Exercise prompt
The answer should be a single number: how many lines in the material contain "localization".

Available data
/-- **The assembler's hypothesis `hKoly` (HOME/lurb/STEPS24-hKoly.lean.txt, sha16 960563ac75c72708),
VERBATIM, discharged** by `exists_kolyvaginPackage` (the extra binders `¬Surj`, `IsCyclotomic`,
`IsTopGenerator` are not used). [cite: Kato2004Asterisque, §13.1 (13.1.1) and Ex. 13.3]
[cite: Rubin2000, Def. 4.4.4, Lemma 4.4.2 and Thm. 4.5.1] -/
theorem hKoly_holds :
    ∀ (W : WeierstrassCurve ℚ) [W.IsElliptic] [W.IsGloballyMinimal] (p : ℕ) [Fact p.Prime]
          [ContinuousSMul ℤ_[p] (W.tateModule p)] [Module.Free ℤ_[p] (W.tateModule p)]
          [Module.Finite ℤ_[p] (W.tateModule p)] (κ : ZpExtension ℚ p) (γ : absoluteGaloisGroup ℚ)
          (I : IwasawaH1Data W p κ γ), p ≠ 2 → W.HasIrreducibleModPGaloisRep p → ¬ W.HasSurjectiveModNGaloisRep p →
          κ.IsCyclotomic → κ.IsTopGenerator γ → ∀ (s : I.H), IsEulerSystemClass W p κ γ I s →
          ∃ (S₀ : Set (HeightOneSpectrum (𝓞 ℚ))), S₀.Finite ∧
          ∀ (a : ℕ) (κ' : κ.twistTower (W.torsionGaloisModule (p : ℤ))
              (fun P : WeierstrassCurve.geomTorsion W (p : ℤ) => AddSubgroup.torsionBy.nsmul P)),
            (κ.towerShift (W.torsionGaloisModule (p : ℤ))
              (fun P : WeierstrassCurve.geomTorsion W (p : ℤ) => AddSubgroup.torsionBy.nsmul P))^[a] κ' = I.redTower s →
          ∀ (n e' : ℕ), e' + 1 = p ^ n →
          ∀ (Φ : contOneCocycles (W.modPTwist p κ (2 * e' + 1 + 1)).toTopRep),
            oneCocycleClass (W.modPTwist p κ (2 * e' + 1 + 1)).toTopRep Φ = κ'.1 (2 * e' + 1 + 1) →
          ∀ (q : HeightOneSpectrum (𝓞 ℚ)), q ∉ S₀ →
          ∀ [NeZero ((primesEquiv q : Nat.Primes) : ℕ)] [Fact (((primesEquiv q : Nat.Primes) : ℕ)).Prime]
            [NeZero ((((primesEquiv q : Nat.Primes) : ℕ) : ℕ) : q.adicCompletion ℚ)]
            [(rootsOfUnityFixer ℚ ((primesEquiv q : Nat.Primes) : ℕ)).Normal]
            [Fintype (absoluteGaloisGroup ℚ ⧸ rootsOfUnityFixer ℚ ((primesEquiv q : Nat.Primes) : ℕ))],
          ∀ 𝔓 ∈ q.primesAbove, ∀ (Fr : absoluteGaloisGroup ℚ), IsArithFrobAt (𝓞 ℚ) Fr 𝔓 →
            WeierstrassCurve.galoisRepTorsion W p Fr = 1 → Fr ∈ κ.layerSubgroup n → Fr ∉ κ.layerSubgroup (n + 1) →
          -- (I0) the Euler-system tower class at level `J = 2e'+2` is unramified at `q`
          galoisCohomology.localization (W.modPTwist p κ (2 * e' + 1 + 1)) (Sum.inr q) 1
              ((I.redTower s).1 (2 * e' + 1 + 1)) ∈
            DiscreteGaloisModule.unramifiedSubgroup (GaloisRep.toLocal q (W.modPTwist p κ (2 * e' + 1 + 1))) 1 ∧
          -- the KOLYVAGIN PACKAGE at `q`: a global cocycle `c` (the Kolyvagin class `κ_q` at level `J`), a tame
          -- generator `τq ∈ I_{ℚ_q}` read through `χ̄_ℓ`, a local arithmetic Frobenius `r`, and the VALUE identity
          ∃ (c : contOneCocycles (W.modPTwist p κ (2 * e' + 1 + 1)).toTopRep)
            (τq r : absoluteGaloisGroup (q.adicCompletion ℚ)),
            τq ∈ absInertia (q.adicCompletion ℚ) ∧
            (∀ u : (ZMod ((primesEquiv q : Nat.Primes) : ℕ))ˣ,
              u ∈ Subgroup.zpowers (modPCyclotomicCharacterZMod (q.adicCompletion ℚ)
                ((primesEquiv q : Nat.Primes) : ℕ) τq)) ∧
            (∀ w : HeightOneSpectrum (𝓞 ℚ), w ≠ q → ((p : ℕ) : 𝓞 ℚ) ∉ w.asIdeal →
              GaloisRep.IsUnramifiedAt w (W.torsionGaloisModule (p : ℤ)) →
              galoisCohomology.localization (W.modPTwist p κ (2 * e' + 1 + 1)) (Sum.inr w) 1
                  (oneCocycleClass (W.modPTwist p κ (2 * e' + 1 + 1)).toTopRep c) ∈
                DiscreteGaloisModule.unramifiedSubgroup
                  (GaloisRep.toLocal w (W.modPTwist p κ (2 * e' + 1 + 1))) 1) ∧
            galoisCohomology.localization (W.modPTwist p κ (2 * e' + 1 + 1)) (Sum.inr q) 1
                (oneCocycleClass (W.modPTwist p κ (2 * e' + 1 + 1)).toTopRep c) ∈
              DiscreteGaloisModule.transverseSubgroup (GaloisRep.toLocal q (W.modPTwist p κ (2 * e' + 1 + 1)))
                (CyclotomicField ((primesEquiv q : Nat.Primes) : ℕ) (q.adicCompletion ℚ)) ∧
            IsAbsArithFrob r ∧
            ∃ U : Polynomial ℤ, ¬ ((p : ℤ) ∣ U.coeff 0) ∧
              c.1 (absGaloisRestrict ℚ (q.adicCompletion ℚ) τq) =
                Polynomial.aeval (shiftEnd (WeierstrassCurve.geomTorsion W (p : ℤ)) (2 * e' + 1 + 1)) U
                  ((shiftEnd (WeierstrassCurve.geomTorsion W (p : ℤ)) (2 * e' + 1 + 1) ^ (e' + 1))
                    ((shiftEnd (WeierstrassCurve.geomTorsion W (p : ℤ)) (2 * e' + 1 + 1) ^ a)
                      (Φ.1 (absGaloisRestrict ℚ (q.adicCompletion ℚ) r)))) :=
  fun W _ _ p _ _ _ _ κ γ I hp2 hirr _ _ _ _ hES => exists_kolyvaginPackage W p κ γ I hp2 hirr hES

Reply
3